Top of Material provided

import Summits.RiemannHypothesis.RiemannHypothesis.Theorems.WeilFormatCDataO106ColTables
import Summits.RiemannHypothesis.RiemannHypothesis.Theorems.S2FormatCE0
import Literature.NumberTheory.LFunctions.YoshidaWindowGramTailMSSines
import Literature.NumberTheory.LFunctions.YoshidaWindowGramMiddleJBox
import Literature.NumberTheory.LFunctions.YoshidaWindowGramTailJFactoredScaled
import Literature.NumberTheory.LFunctions.YoshidaWindowGramTailMSFactored
import Literature.NumberTheory.LFunctions.YoshidaWindowGramTailJDiagTight
import Summits.RiemannHypothesis.RiemannHypothesis.Theorems.FormatCPsdBands
import Summits.RiemannHypothesis.RiemannHypothesis.Theorems.WeilFormatCDiagShift
import Summits.RiemannHypothesis.RiemannHypothesis.Theorems.FormatCPsdSymmBands
import HarnessLib

/-!
# Format C kernel rung `O106` (a = 53/50, column-band layout): light-table slices 620…680 (kernel certificates)

Window `a = 53/50`; prime powers in the window: 2, 3, 2^2, 5, 7, 2^3; prime constant A = 2358/1000 (`WeilFormatC.primeCoeff_form_ge_cells_1098`); evaluator parameters S = 2^320, Kpi 160, Kser 190, kred 8, Kexp 55, J 150; full table modes < 321; light column table modes < 2051; units 2^-310 (Schur entries), 2^-154 (column digits, width 157), 2^-148 (tail-factor digits, width 151), 2^-64 (reciprocal weights), 2^-40 (tail base); order-J tail J = 4, θ = 1/2048, η = 1/10 | 4/1.
Design row: sr-gb-rung-b B g21 hp odd λ-run (parity CELL 15 L-side, the first window PAST the (log 8)/2 resonance): a = 53/50, SIX prime powers 2,3,4,5,7,8 (kmax 8), A = 2358/1000 (WeilFormatC.primeCoeff_form_ge_cells_1098), μ = 2^-103, odd 320/640/2048, kit precision S 2^320 / c 310 / Kpi 160 / Kser 190 / Kexp 55 / J 150; pairs with A g24 trialUpper1035sharp = 21e-33; see HOME(B)/CELL14-LSIDE-B-g21.md §4. Generated by sr-gb-rung-a prover A g22 with rh-explicit-weil-2 gen7's generator extended for the odd λ-run (--sector odd --mu-log2; HOME(A)/code-g22/gen7/gramgen7.py sha16 b21c15hp1060001) from `#eval` of the tree's `Encl` functions; every datum is re-verified by the kernel in the theorem files (`decide +kernel`). Helper data of the rh-explicit Weil-positivity programme (format C, K-CELL-2), RH-free. [cite: Yoshida1992HermitianForms, §5 (5.15)-(5.16) p. 301; §7 pp. 305–312]
-/

set_option linter.dupNamespace false
set_option exponentiation.threshold 1024
set_option maxRecDepth 200000

namespace Summit.RiemannHypothesis.RiemannHypothesis.Theorems.WeilFormatCData.O106
open Literature.NumberTheory.LFunctions Literature.NumberTheory.LFunctions.Yoshida1992 Encl Literature.Analysis.ValidatedNumerics.NumericsMP

/-- kernel: light-table slice `[620, 630)`. -/
theorem tC620 : checkTableCol O106.prm O106.C O106.ctab 620 10 = true := by decide +kernel

/-- kernel: light-table slice `[630, 640)`. -/
theorem tC630 : checkTableCol O106.prm O106.C O106.ctab 630 10 = true := by decide +kernel

/-- kernel: light-table slice `[640, 650)`. -/
theorem tC640 : checkTableCol O106.prm O106.C O106.ctab 640 10 = true := by decide +kernel

/-- kernel: light-table slice `[650, 660)`. -/
theorem tC650 : checkTableCol O106.prm O106.C O106.ctab 650 10 = true := by decide +kernel

/-- kernel: light-table slice `[660, 670)`. -/
theorem tC660 : checkTableCol O106.prm O106.C O106.ctab 660 10 = true := by decide +kernel

/-- kernel: light-table slice `[670, 680)`. -/
theorem tC670 : checkTableCol O106.prm O106.C O106.ctab 670 10 = true := by decide +kernel

end Summit.RiemannHypothesis.RiemannHypothesis.Theorems.WeilFormatCData.O106
import Summits.SmoothPoincare4.SmoothPoincare4.Theorems.CylinderEntropyImmortalAreaToFloorParameterTerms
import HarnessLib

/-!
# Route `CylinderEntropy`, item `ImmortalAreaToFloor` (stmt-SmoothPoincare4-17197):
# the choice of the parameters of the stacking argument (module Γ6/Γ8 of `BLUEPRINT-17197-c2.md`,
# pure real arithmetic, part 2)

The stacking contradiction `noTwoGoodPoints` needs, for the gap `g` of two good points on one
vertical, scales `σ₀ = g²/C₀² ≤ σ₁ = Λ₁ g²`, a near radius `ρ = K_ρ g ≤ R₀`, an aperture `η`, an
AM–GM parameter `κ`, a tilt threshold `ξ`, a Willmore threshold `θ` and a Willmore budget `W ≤ W₀`,
satisfying four numeric smallness conditions in which every contribution is either scale-free
(proportional to `ξ`, `1/κ`, `e^{-K_ρ²/(8Λ₁)}`, `e^{-K_ρ²/(16Λ₁)}`) or carries a positive power of `g`.
`exists_stackingParameters` chooses them in the order
`δ₀ ↦ (η, Λ₁) ↦ C₀² ↦ K_ρ ↦ κ ↦ ξ ↦ g_max`, `θ = π²/(4096 e^{1/16}(C_A+1))`, `W₀ = R₀⁴/2`
(so that `K_H = 2048 e^{1/16} θ C_A/π² + W/R₀⁴ ≤ 1`), polynomially, and verifies the conditions for
all `0 < g ≤ g_max`, `0 ≤ W ≤ W₀` using the term-by-term lemmas `param_hm`, `param_ha`, `param_hK`.

References: W. K. Allard, Ann. of Math. 95 (1972) §6 (the order of constants in the integrality
theorem); L. Simon, *Lectures on GMT* (1983) §17.
-/

-- the prescribed namespace `Summit.SmoothPoincare4.SmoothPoincare4.…` repeats `SmoothPoincare4`
set_option linter.dupNamespace false

noncomputable section

open Real

namespace Summit.SmoothPoincare4.SmoothPoincare4.Cruxes.CylinderRungTwo.KillingFlux

/-- **The parameters of the stacking argument.**  See the module docstring: given the gap
`δ₀ ∈ (0,1]`, the maximal comparison scale `τ_max`, the goodness radius `R₀`, the Ahlfors constant
`C_A`, the Gaussian mass constant `C_G`, the cutoff constants `c₁, c₂` and a wish `ξ₁` for the tilt
threshold, there are `η, Λ₁, C₀², K_ρ, κ, ξ ≤ min(ξ₁, 1/2), θ, W₀, g_max > 0` such that for all
`0 < g ≤ g_max` and `0 ≤ W ≤ W₀` the scales `σ₀ = g²/C₀² ≤ σ₁ = Λ₁ g²`, `ρ = K_ρ g ≤ R₀`,
`(1+η)σ₁ ≤ τ_max` satisfy the four numeric hypotheses `hm, hE, ha, hK` of `noTwoGoodPoints`.
[cite: Allard1972, §6] -/
theorem exists_stackingParameters {δ₀ τmax R₀ CA CG c₁ c₂ ξ₁ : ℝ} (hδ₀ : 0 < δ₀) (hδ₁ : δ₀ ≤ 1)
    (hτ : 0 < τmax) (hR₀ : 0 < R₀) (hCA : 0 ≤ CA) (hCG : 0 ≤ CG) (hc₁ : 0 ≤ c₁) (hc₂ : 0 ≤ c₂)
    (hξ₁ : 0 < ξ₁) :
    ∃ η Λ₁ C₀sq Kρ κ ξ θ W₀ gmax : ℝ, 0 < η ∧ 0 < Λ₁ ∧ 0 < C₀sq ∧ 0 < Kρ ∧ 0 < κ ∧ 0 < ξ ∧ ξ ≤ ξ₁ ∧
      ξ ≤ 1 / 2 ∧ 0 < θ ∧ 0 < W₀ ∧ 0 < gmax ∧
      ∀ g W : ℝ, 0 < g → g ≤ gmax → 0 ≤ W → W ≤ W₀ →
        g ^ 2 / C₀sq ≤ Λ₁ * g ^ 2 ∧ Kρ * g ≤ R₀ ∧ (1 + η) * (Λ₁ * g ^ 2) ≤ τmax ∧
        (1 - δ₀ / 8 ≤ (1 + η)⁻¹ ^ 2 *
          Real.exp (-((1 + η⁻¹) * (g / 2) ^ 2) / (4 * ((1 + η) * (Λ₁ * g ^ 2))))) ∧
        (1 - δ₀ / 16 ≤ Real.exp (-(4 * (Λ₁ * g ^ 2)))) ∧
        (Real.exp (4 * (g ^ 2 / C₀sq)) *
            ((2048 * Real.exp (1 / 16) * (θ * CA) / Real.pi ^ 2 + W / R₀ ^ 4) / 4) * (g ^ 2 / C₀sq) +
          4 * Real.exp (4 * (g ^ 2 / C₀sq)) * Real.exp (-g ^ 2 / (72 * (g ^ 2 / C₀sq))) * CG ≤ δ₀ / 16) ∧
        (((2048 * Real.exp (1 / 16) * (θ * CA) / Real.pi ^ 2 + W / R₀ ^ 4) / 4
          + c₂ / g ^ 2 *
            ((1 / (4 * Real.pi * (g ^ 2 / C₀sq)) ^ 2) * (ξ * (CA * (Kρ * g) ^ 4)) +
              4 * Real.exp (-(Kρ * g) ^ 2 / (8 * (Λ₁ * g ^ 2))) * CG)
          + c₁ / g *
            ((1 / 2) * (2048 * Real.exp (1 / 16) * (θ * CA) / Real.pi ^ 2 + W / R₀ ^ 4) + (1 / (2 * 1)) * CG)
          + (1 / (g ^ 2 / C₀sq)) * (c₁ / g *
            ((1 / (4 * Real.pi * (g ^ 2 / C₀sq)) ^ 2) * (Kρ * g) *
                ((κ / 2) * (ξ * (CA * (Kρ * g) ^ 4)) + CA * (Kρ * g) ^ 4 / (2 * κ))
              + 32 * Real.sqrt (Λ₁ * g ^ 2) * Real.exp (-(1 / 2)) *
                Real.exp (-(Kρ * g) ^ 2 / (16 * (Λ₁ * g ^ 2))) * CG)))
          * (Λ₁ * g ^ 2) ≤ δ₀ / 16) := by
  have hπ := Real.pi_pos
  -- the constants
  obtain ⟨η, hη⟩ : ∃ η : ℝ, η = δ₀ / 64 := ⟨_, rfl⟩
  obtain ⟨Λ₁, hΛ₁⟩ : ∃ Λ₁ : ℝ, Λ₁ = 256 / δ₀ ^ 2 := ⟨_, rfl⟩
  obtain ⟨C₀sq, hC₀sq⟩ : ∃ C₀sq : ℝ, C₀sq = 1 + 27648 * (CG + 1) / δ₀ := ⟨_, rfl⟩
  obtain ⟨Kρ, hKρ⟩ : ∃ Kρ : ℝ, Kρ = 1 + 112 * 32 * c₂ * CG * Λ₁ ^ 2 / δ₀ +
    112 * 512 * c₁ * C₀sq * (16 / δ₀) * Λ₁ ^ 2 * CG / δ₀ := ⟨_, rfl⟩
  obtain ⟨κ, hκ⟩ : ∃ κ : ℝ, κ = 1 + 4 * c₁ * C₀sq ^ 3 * Kρ ^ 5 * CA * Λ₁ / δ₀ := ⟨_, rfl⟩
  obtain ⟨Dξ, hDξ⟩ : ∃ Dξ : ℝ, Dξ = 2 + 1 / ξ₁ + 16 * c₂ * C₀sq ^ 2 * CA * Kρ ^ 4 * Λ₁ / δ₀ +
    4 * c₁ * C₀sq ^ 3 * Kρ ^ 5 * CA * Λ₁ * κ / δ₀ := ⟨_, rfl⟩
  obtain ⟨ξ, hξ⟩ : ∃ ξ : ℝ, ξ = 1 / Dξ := ⟨_, rfl⟩
  obtain ⟨θ, hθ⟩ : ∃ θ : ℝ, θ = Real.pi ^ 2 / (4096 * Real.exp (1 / 16) * (CA + 1)) := ⟨_, rfl⟩
  obtain ⟨W₀, hW₀⟩ : ∃ W₀ : ℝ, W₀ = R₀ ^ 4 / 2 := ⟨_, rfl⟩
  obtain ⟨Dg, hDg⟩ : ∃ Dg : ℝ, Dg = 1 + Kρ / R₀ + 2 * Λ₁ / τmax + 64 * Λ₁ / δ₀ +
    128 * (c₁ + 1) * Λ₁ * (1 + CG) / δ₀ := ⟨_, rfl⟩
  obtain ⟨gmax, hgmax⟩ : ∃ gmax : ℝ, gmax = 1 / Dg := ⟨_, rfl⟩
  -- signs and sizes of the constants
  have hη0 : 0 < η := by rw [hη]; positivity
  have hη1 : η ≤ 1 := by rw [hη]; linarith only [hδ₁]
  have hΛ₁0 : 0 < Λ₁ := by rw [hΛ₁]; positivity
  have hΛ₁ge : 256 ≤ Λ₁ := by
    rw [hΛ₁, le_div_iff₀ (by positivity)]; nlinarith only [hδ₀, hδ₁]
  have hp0 : (0 : ℝ) ≤ 27648 * (CG + 1) / δ₀ := by positivity
  have hC₀1 : 1 ≤ C₀sq := by rw [hC₀sq]; linarith only [hp0]
  have hC₀0 : 0 < C₀sq := by linarith only [hC₀1]
  have hpa : (0 : ℝ) ≤ 112 * 32 * c₂ * CG * Λ₁ ^ 2 / δ₀ := by positivity
  have hpb : (0 : ℝ) ≤ 112 * 512 * c₁ * C₀sq * (16 / δ₀) * Λ₁ ^ 2 * CG / δ₀ := by positivity
  have hKρ1 : 1 ≤ Kρ := by rw [hKρ]; linarith only [hpa, hpb]
  have hKa : 112 * 32 * c₂ * CG * Λ₁ ^ 2 / δ₀ ≤ Kρ := by rw [hKρ]; linarith only [hpb]
  have hKb : 112 * 512 * c₁ * C₀sq * (16 / δ₀) * Λ₁ ^ 2 * CG / δ₀ ≤ Kρ := by rw [hKρ]; linarith only [hpa]
  have hKρ0 : 0 < Kρ := by linarith only [hKρ1]
  have hpc : (0 : ℝ) ≤ 4 * c₁ * C₀sq ^ 3 * Kρ ^ 5 * CA * Λ₁ / δ₀ := by positivity
  have hκ1 : 1 ≤ κ := by rw [hκ]; linarith only [hpc]
  have hκa : 4 * c₁ * C₀sq ^ 3 * Kρ ^ 5 * CA * Λ₁ / δ₀ ≤ κ := by rw [hκ]; linarith only []
  have hκ0 : 0 < κ := by linarith only [hκ1]
  have hp1 : (0 : ℝ) ≤ 1 / ξ₁ := by positivity
  have hp2 : (0 : ℝ) ≤ 16 * c₂ * C₀sq ^ 2 * CA * Kρ ^ 4 * Λ₁ / δ₀ := by positivity
  have hp3 : (0 : ℝ) ≤ 4 * c₁ * C₀sq ^ 3 * Kρ ^ 5 * CA * Λ₁ * κ / δ₀ := by positivity
  have hDξ2 : 2 ≤ Dξ := by rw [hDξ]; linarith only [hp1, hp2, hp3]
  have hDξ0 : 0 < Dξ := by linarith only [hDξ2]
  have hξ0 : 0 < ξ := by rw [hξ]; positivity
  have hξD : ξ * Dξ = 1 := by rw [hξ]; field_simp
  have hθ0 : 0 < θ := by rw [hθ]; positivity
  have hW₀0 : 0 < W₀ := by rw [hW₀]; positivity
  have hq1 : (0 : ℝ) ≤ Kρ / R₀ := by positivity
  have hq2 : (0 : ℝ) ≤ 2 * Λ₁ / τmax := by positivity
  have hq3 : (0 : ℝ) ≤ 64 * Λ₁ / δ₀ := by positivity
  have hq4 : (0 : ℝ) ≤ 128 * (c₁ + 1) * Λ₁ * (1 + CG) / δ₀ := by positivity
  have hDg1 : 1 ≤ Dg := by rw [hDg]; linarith only [hq1, hq2, hq3, hq4]
  have hDg0 : 0 < Dg := by linarith only [hDg1]
  have hgmax0 : 0 < gmax := by rw [hgmax]; positivity
  have hgD : gmax * Dg = 1 := by rw [hgmax]; field_simp
  -- `ξ ≤ 1/a` for each summand `a` of `Dξ`, `gmax ≤ 1/b` for each summand `b` of `Dg`
  have hξle : ∀ a : ℝ, a ≤ Dξ → ξ * a ≤ 1 := fun a haD => by
    nlinarith only [hξD, haD, hξ0.le]
  have hgle' : ∀ b : ℝ, b ≤ Dg → gmax * b ≤ 1 := fun b hbD => by
    nlinarith only [hgD, hbD, hgmax0.le]
  have hξ₁' : ξ ≤ ξ₁ := by
    have h := hξle (1 / ξ₁) (by rw [hDξ]; linarith only [hp2, hp3])
    rw [mul_one_div, div_le_one hξ₁] at h
    exact h
  have hξhalf : ξ ≤ 1 / 2 := by
    have h := hξle 2 (by rw [hDξ]; linarith only [hp1, hp2, hp3])
    linarith only [h]
  refine ⟨η, Λ₁, C₀sq, Kρ, κ, ξ, θ, W₀, gmax, hη0, hΛ₁0, hC₀0, hKρ0, hκ0, hξ0, hξ₁', hξhalf, hθ0, hW₀0,
    hgmax0, ?_⟩
  intro g W hg hgg hW hWW
  have hg0 : g ≠ 0 := hg.ne'
  -- `g ≤ gmax ≤ 1/b` for the summands `b` of `Dg`, and `g² ≤ g`
  have hgb : ∀ b : ℝ, 0 ≤ b → b ≤ Dg → g * b ≤ 1 := fun b hb hbD =>
    le_trans (mul_le_mul_of_nonneg_right hgg hb) (hgle' b hbD)
  have hg1 : g ≤ 1 := by
    have := hgb 1 zero_le_one (by rw [hDg]; linarith only [hq1, hq2, hq3, hq4])
    linarith only [this]
  have hgsq : g ^ 2 ≤ g := by nlinarith only [hg, hg1]
  have hgR : g * (Kρ / R₀) ≤ 1 := hgb _ hq1 (by rw [hDg]; linarith only [hq2, hq3, hq4])
  have hgτ : g * (2 * Λ₁ / τmax) ≤ 1 := hgb _ hq2 (by rw [hDg]; linarith only [hq1, hq3, hq4])
  have hgδ : g * (64 * Λ₁ / δ₀) ≤ 1 := hgb _ hq3 (by rw [hDg]; linarith only [hq1, hq2, hq4])
  have hgc : g * (128 * (c₁ + 1) * Λ₁ * (1 + CG) / δ₀) ≤ 1 :=
    hgb _ hq4 (by rw [hDg]; linarith only [hq1, hq2, hq3])
  -- consequences
  have hρR : Kρ * g ≤ R₀ := by
    have e : g * (Kρ / R₀) * R₀ = Kρ * g := by field_simp
    have := mul_le_mul_of_nonneg_right hgR hR₀.le
    rw [e, one_mul] at this
    exact this
  have hΛg : Λ₁ * g ^ 2 ≤ Λ₁ * g := mul_le_mul_of_nonneg_left hgsq hΛ₁0.le
  have hσ₁τ : (1 + η) * (Λ₁ * g ^ 2) ≤ τmax := by
    have e : g * (2 * Λ₁ / τmax) * τmax = 2 * (Λ₁ * g) := by field_simp
    have h2 := mul_le_mul_of_nonneg_right hgτ hτ.le
    rw [e, one_mul] at h2
    have h3 : (1 + η) * (Λ₁ * g ^ 2) ≤ 2 * (Λ₁ * g ^ 2) :=
      mul_le_mul_of_nonneg_right (by linarith only [hη1]) (by positivity)
    linarith only [h2, h3, hΛg]
  have hσ₁δ : Λ₁ * g ^ 2 ≤ δ₀ / 64 := by
    have e : g * (64 * Λ₁ / δ₀) * δ₀ = 64 * (Λ₁ * g) := by field_simp
    have h2 := mul_le_mul_of_nonneg_right hgδ hδ₀.le
    rw [e, one_mul] at h2
    linarith only [h2, hΛg]
  have hσ₀σ₁ : g ^ 2 / C₀sq ≤ Λ₁ * g ^ 2 := by
    rw [div_le_iff₀ hC₀0]
    have h1 : (1 : ℝ) ≤ Λ₁ * C₀sq := by nlinarith only [hΛ₁ge, hC₀1]
    have h2 : g ^ 2 * 1 ≤ g ^ 2 * (Λ₁ * C₀sq) := mul_le_mul_of_nonneg_left h1 (sq_nonneg g)
    have e : Λ₁ * g ^ 2 * C₀sq = g ^ 2 * (Λ₁ * C₀sq) := by ring
    rw [e]; linarith only [h2]
  have hσ₀δ : g ^ 2 / C₀sq ≤ δ₀ / 64 := hσ₀σ₁.trans hσ₁δ
  -- `K_H ≤ 1`
  obtain ⟨KH, hKH⟩ : ∃ KH : ℝ, KH = 2048 * Real.exp (1 / 16) * (θ * CA) / Real.pi ^ 2 + W / R₀ ^ 4 :=
    ⟨_, rfl⟩
  have hKHa : 2048 * Real.exp (1 / 16) * (θ * CA) / Real.pi ^ 2 = CA / (2 * (CA + 1)) := by
    have hene : Real.exp (1 / 16) ≠ 0 := (Real.exp_pos _).ne'
    have hπne : Real.pi ≠ 0 := hπ.ne'
    rw [hθ]; field_simp; ring
  have hKH1 : KH ≤ 1 := by
    rw [hKH, hKHa]
    have h1 : CA / (2 * (CA + 1)) ≤ 1 / 2 := by
      rw [div_le_div_iff₀ (by positivity) two_pos]; linarith only [hCA]
    have h2 : W / R₀ ^ 4 ≤ 1 / 2 := by
      rw [div_le_iff₀ (by positivity)]; rw [hW₀] at hWW; linarith only [hWW]
    linarith only [h1, h2]
  have hKH0 : 0 ≤ KH := by rw [hKH]; positivity
  have hsqrt : Real.sqrt (Λ₁ * g ^ 2) = 16 * g / δ₀ := by
    have hδne : δ₀ ≠ 0 := hδ₀.ne'
    have : Λ₁ * g ^ 2 = (16 * g / δ₀) ^ 2 := by rw [hΛ₁]; field_simp; ring
    rw [this, Real.sqrt_sq (by positivity)]
  rw [← hKH]
  refine ⟨hσ₀σ₁, hρR, hσ₁τ, param_hm hδ₀ hδ₁ hη hΛ₁ hg, ?_, param_ha hδ₀ hδ₁ hKH0 hKH1 hCG hC₀sq hg hσ₀δ,
    param_hK hδ₀ hKH0 hKH1 hCG hc₁ hc₂ hC₀0 hKρ1 hκ0 hΛ₁0 hg hσ₁δ hsqrt hKa hKb hκa ?_ ?_ hgc⟩
  · -- hE
    have := Real.one_sub_le_exp_neg (4 * (Λ₁ * g ^ 2))
    linarith only [this, hσ₁δ]
  · exact hξle _ (by rw [hDξ]; linarith only [hp1, hp3])
  · exact hξle _ (by rw [hDξ]; linarith only [hp1, hp2])

end Summit.SmoothPoincare4.SmoothPoincare4.Cruxes.CylinderRungTwo.KillingFlux

end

Bottom of Material provided

Exercise instructions -
Each line above that contains the word "hC₀sq" should be returned.

Answer box -
  obtain ⟨C₀sq, hC₀sq⟩ : ∃ C₀sq : ℝ, C₀sq = 1 + 27648 * (CG + 1) / δ₀ := ⟨_, rfl⟩
  have hC₀1 : 1 ≤ C₀sq := by rw [hC₀sq]; linarith only [hp0]
  refine ⟨hσ₀σ₁, hρR, hσ₁τ, param_hm hδ₀ hδ₁ hη hΛ₁ hg, ?_, param_ha hδ₀ hδ₁ hKH0 hKH1 hCG hC₀sq hg hσ₀δ,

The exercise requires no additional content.